→ **Assigned task**
Beginning with the line that holds "the Hilbert scheme" in the data below, give again every line through the one that holds "q) ↪ c⁻¹·(U³", exactly as written.

Items listed in a dataset
/-!
# `K3^[n]`-type varieties whose transcendental lattice embeds in `U³ ⊕ ⟨-a⟩` are cohomologically dominated by the powers of a discriminant-1 Weil abelian fourfold; the Hodge conjecture for all their powers (Floccari–Fu 2026, *The hyper-Kummer construction*, Thm. 13.2 (i) = Thm. K (i), Cor. 13.4 — PREPRINT) — NAMED FACT + kernel

Layer `Literature/AlgebraicGeometry/Hyperkaehler`.  Companion of `KummerTypeDominatedByWeilFourfoldPowers`
(items (ii)(iii) of the same theorem, for `Kum²`/`Kum³`): item (i) for varieties of `K3^[n]`-type,
`n ≥ 2` — the case of K3 SURFACES in item (i) is Floccari, Geom. Topol. 30 (2026) Thm. 5.11, a REFEREED
record of the tree (`Surfaces.Floccari2026_hodgeClasses_algebraic_powers_of_K3_of_transcendental_embedding`,
`Surfaces.Floccari2026_kugaSatakeCorrespondence_algebraic_of_K3_of_transcendental_embedding`, file
`Surfaces/K3PowersHodgeOfTranscendentalLattice`, whose lattice vocabulary `U3mIndex`, `u3mGram`, `u3mFormQ`
this file reuses) and is NOT restated.  Cross-ladder literature-typing layer D-0088(4), tranche LT-H4,
seat `hodge-lit-oqh-2` (gen 5).  HONEST FRAMING: typed ≠ proved ≠ endorsed; the source is a PREPRINT
(arXiv, July 2026), graded PREPRINT on every declaration that depends on it; nothing here asserts the
Hodge conjecture for `K3^[n]`-type varieties in general (LADDER-HodgeAV: "K3^[n]/OG10 stay open"), only —
as a PRINTED, unrefereed theorem recorded as a named fact — for the countable union of families singled
out by the lattice condition.

## Source of record (read at source; locators = materialised arXiv text `paper:arxiv-2607.07528`)

S. Floccari, L. Fu, *The hyper-Kummer construction*, arXiv:2607.07528 (July 2026) [`FloccariFu2026HyperKummer`;
PREPRINT].  Verbatim:
* **Theorem 13.2 (i)** [p0086:L14–L18, L22–L24]: "Consider the following hyper-Kähler varieties: (i) any
  K3 surface or `K3^[n]`-type variety satisfying the following condition: there exists an isometric
  embedding of rational quadratic spaces `H²_tr(X,ℚ) ↪ U_ℚ^{⊕3} ⊕ ⟨-a⟩_ℚ`, for some positive integer `a`.
  […] Then the Kuga–Satake variety `KS(X)` of `X` is isogenous to a power of an abelian fourfold of Weil
  type with discriminant `1`, and Conjecture 13.1 holds for the homological motive of `X`, that is, `h(X)`
  belongs to the thick tensor subcategory of homological motives generated by the motive of `KS(X)`."
  Proof of (i) [p0086:L25–L28]: "For a K3 surface `S` satisfying the condition in (i), the conclusion
  follows from [Flo26, Theorem 5.11]. If `X` is a `K3^[n]`-type variety as in (i), then `X` is birational
  to a smooth and projective moduli space on a K3 surface `S` as above, by [Add16]. The Kuga–Satake variety
  of `X` is isogenous to that of `S`. By [Rie14, Bül20], `X` is motivated by `S`, and therefore Conjecture
  13.1 holds for `X` as well."  ([Add16] = N. Addington, Math. Res. Lett. 23 (2016); [Rie14] = U. Rieß;
  [Bül20] = T.-H. Bülles.)
* **Corollary 13.4** [p0088:L9–L12] ("In particular, the Hodge conjecture holds for all powers of any
  hyper-Kähler variety `X` as in Theorem 13.2.") and its proof [p0088:L13–L26] ("each of the Kuga–Satake
  varieties `KS(X_i)` is isogenous to some power of the same abelian fourfold `A`, which is of Weil type
  with discriminant `1`. Therefore, the tensor subcategories `⟨h(KS(X_i))⟩` of `Mot` all coincide with
  `⟨h(A)⟩`. The Hodge conjecture has been established for any abelian fourfold of Weil type with
  discriminant `1` [Mar22] and all its powers [Flo26] […] Hence […] the Hodge conjecture holds for (all
  powers of) `Y`.") — quoted in full in the companion file.
* Introduction, **Theorem K** (i) [p0013:L35–p0014:L9]: the same, with "Moreover, the Hodge conjecture and
  the Tate conjecture hold for `X` and any of its powers."

## Rendering on the tree's real carriers (what a reviewer must accept), and faithfulness

* "`K3^[n]`-type variety" (a projective hyper-Kähler manifold deformation equivalent to the Hilbert scheme
  `S₀^[n]` of a K3 surface): `2 ≤ n`, `Motives.IsSmoothProjective (2 * n) X`, `Hyperkaehler.IsOfK3HilbertType n X`
  (file `K3HilbertType`; the rendering of the tree's `K3^[n]` records, e.g. `Markman2024_…`).  The K3
  SURFACE case of item (i) is the tree's REFEREED Floccari 2026 record (above) and is left out here
  (WEAKER than print by omission, never stronger).
* "`H²_tr(X, ℚ)` with its Beauville–Bogomolov form": a presentation `(T, H, P, j)` of the transcendental
  part relative to a Fujiki form `b` and a Hodge-symmetric Hodge model `M`
  (`Hyperkaehler.IsTranscendentalPartHK hX M hM b H P j`, file `KugaSatakeCorrespondenceHyperkaehler`: `j`
  injective with image `NS(X)_ℚ^{⊥_b}`, `P ⊗ 1 = b|_T`).  SIGN: the tree's polarizations satisfy the
  untwisted Hodge–Riemann relation `i^{p-q} Q(x, x̄) > 0` (`Motives.HodgeStructure.Polarization`, Voisin I
  §7.1.2), so on a weight-`2` structure `P` is NEGATIVE on `(H^{2,0} ⊕ H^{0,2})_ℝ` and positive on
  `H^{1,1}_ℝ`: `P = -c · q_X|_T` for a positive rational `c` (the clause `P ⊗ 1 = b|_T` forces the Fujiki
  scalar of `b` to be `-c`; cf. the non-vacuity note "`b = -q_X ⊗ ℂ`" of `IsTranscendentalPartHK`).  Hence
  the printed condition "isometric embedding `(H²_tr(X,ℚ), q_X) ↪ U_ℚ^{⊕3} ⊕ ⟨-a⟩_ℚ` for some positive
  integer `a`" is rendered as: an INJECTIVE `ℚ`-linear `ι : T → ℚ⁷` (target indexed by `Surfaces.U3mIndex`,
  form `Surfaces.u3mFormQ a` with Gram matrix `U ⊕ U ⊕ U ⊕ (-a)`) with
  `u3mFormQ a (ι t) (ι t') = -(P.form t t')` — an isometric embedding of `(T, -P) = (T, c·q_X|_T)`.  The
  positive scalar `c` is immaterial: `(T, c·q) ↪ U³ ⊕ ⟨-a⟩` iff `(T, q) ↪ c⁻¹·(U³ ⊕ ⟨-a⟩) ≅ U³ ⊕ ⟨-a c⟩`
  (`λ·U ≅ U` over `ℚ`), and `⟨-p/q⟩ ≅ ⟨-pq⟩`, so "for some positive integer `a`" is the same condition for
  `q_X|_T` and for every positive rational multiple of it — FAITHFUL.  The hypothesis is placed universally
  over `(b, M, T, H, P, j, a, ι)`: "if SOME presentation embeds" — exactly print's "there exists an
  isometric embedding", all presentations being isometric to `(H²_tr(X,ℚ), -c·q_X)`.
* Conclusion "`h(X)` belongs to `⟨h(KS(X))⟩ = ⟨h(A)⟩`, `A` of Weil type with discriminant `1`" ⟶ the
  real-carrier CONSEQUENCE `HodgeTheory.IsDominatedByPowers (2 * n) X 4 W.X` for a discriminant-1 Weil
  fourfold datum `(d, W, φ, e, c)` — binder block of `Markman2023_thirdCohomology_kummerType_discOneWeilFourfold`
  ∕ `FloccariFu2026_hodgeClasses_algebraic_powers_discOneWeilFourfold`, symbol for symbol, exactly as in the
  companion file (whose module docstring has the summand-and-retraction argument: weaker-or-equal, converse
  not claimed).
* NOT typed, with reasons: the clause "`KS(X)` is isogenous to a power of an abelian fourfold of Weil type"
  (as in the companion file: on `H²_tr`-Kuga–Satake carriers the literal sentence fails dimensionally when
  `rk H²_tr(X) ≤ 4`, `dim KS(H²_tr) = 2^{rk-2}`); "`X` is birational to a moduli space of sheaves on `S`"
  ([Add16]; no moduli-of-sheaves carriers); "`X` is motivated by `S`" ([Rie14, Bül20]; typable later as
  `IsDominatedByPowers (2n) X 2 S` if a consumer names it); item (iv) (OG6-resolutions: no carrier, design
  note of `OGradySixType`); Cor. 13.4 for products of Hodge-similar varieties; the Tate clause.

## Content

* NAMED FACT `FloccariFu2026_k3HilbertType_transcendentalEmbedding_isDominatedByPowers_discOneWeilFourfold`
  (Thm. 13.2 (i) for `K3^[n]`-type, `n ≥ 2`, domination form; PREPRINT) — +1 named fact (D-0026 accounting: a
  theorem with a printed proof in a 2026 preprint; no restatement: the K3-surface case is a different,
  refereed record and is excluded here).
* Kernel, all PROVED (standard axioms), in the fact's namespace: `.exists_fourfold_powers` (the shape
  `∃ B, IsSmoothProjective 4 B ∧ (∀ m, HC(B^{m+1})) ∧ IsDominatedByPowers (2n) X 4 B`, modulo this fact and the
  Floccari–Fu JMPA record), `.hodgeConjectureFor_powers` (= Cor. 13.4 "in particular" for item (i): HC for
  `X` and all powers `X^{m+1}`, modulo the three records — the printed proof, composed),
  `.k3HilbertSquareType_powers` (the `K3^[2]` spelling, dimension `4`, for the `K3^[2]` routes of
  `HodgeConjecture/HodgeConjecture` as a T3 "S-case in print" input on the lattice locus).
-/

noncomputable section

→ **Worked solution**
* "`K3^[n]`-type variety" (a projective hyper-Kähler manifold deformation equivalent to the Hilbert scheme
  `S₀^[n]` of a K3 surface): `2 ≤ n`, `Motives.IsSmoothProjective (2 * n) X`, `Hyperkaehler.IsOfK3HilbertType n X`
  (file `K3HilbertType`; the rendering of the tree's `K3^[n]` records, e.g. `Markman2024_…`).  The K3
  SURFACE case of item (i) is the tree's REFEREED Floccari 2026 record (above) and is left out here
  (WEAKER than print by omission, never stronger).
* "`H²_tr(X, ℚ)` with its Beauville–Bogomolov form": a presentation `(T, H, P, j)` of the transcendental
  part relative to a Fujiki form `b` and a Hodge-symmetric Hodge model `M`
  (`Hyperkaehler.IsTranscendentalPartHK hX M hM b H P j`, file `KugaSatakeCorrespondenceHyperkaehler`: `j`
  injective with image `NS(X)_ℚ^{⊥_b}`, `P ⊗ 1 = b|_T`).  SIGN: the tree's polarizations satisfy the
  untwisted Hodge–Riemann relation `i^{p-q} Q(x, x̄) > 0` (`Motives.HodgeStructure.Polarization`, Voisin I
  §7.1.2), so on a weight-`2` structure `P` is NEGATIVE on `(H^{2,0} ⊕ H^{0,2})_ℝ` and positive on
  `H^{1,1}_ℝ`: `P = -c · q_X|_T` for a positive rational `c` (the clause `P ⊗ 1 = b|_T` forces the Fujiki
  scalar of `b` to be `-c`; cf. the non-vacuity note "`b = -q_X ⊗ ℂ`" of `IsTranscendentalPartHK`).  Hence
  the printed condition "isometric embedding `(H²_tr(X,ℚ), q_X) ↪ U_ℚ^{⊕3} ⊕ ⟨-a⟩_ℚ` for some positive
  integer `a`" is rendered as: an INJECTIVE `ℚ`-linear `ι : T → ℚ⁷` (target indexed by `Surfaces.U3mIndex`,
  form `Surfaces.u3mFormQ a` with Gram matrix `U ⊕ U ⊕ U ⊕ (-a)`) with
  `u3mFormQ a (ι t) (ι t') = -(P.form t t')` — an isometric embedding of `(T, -P) = (T, c·q_X|_T)`.  The
  positive scalar `c` is immaterial: `(T, c·q) ↪ U³ ⊕ ⟨-a⟩` iff `(T, q) ↪ c⁻¹·(U³ ⊕ ⟨-a⟩) ≅ U³ ⊕ ⟨-a c⟩`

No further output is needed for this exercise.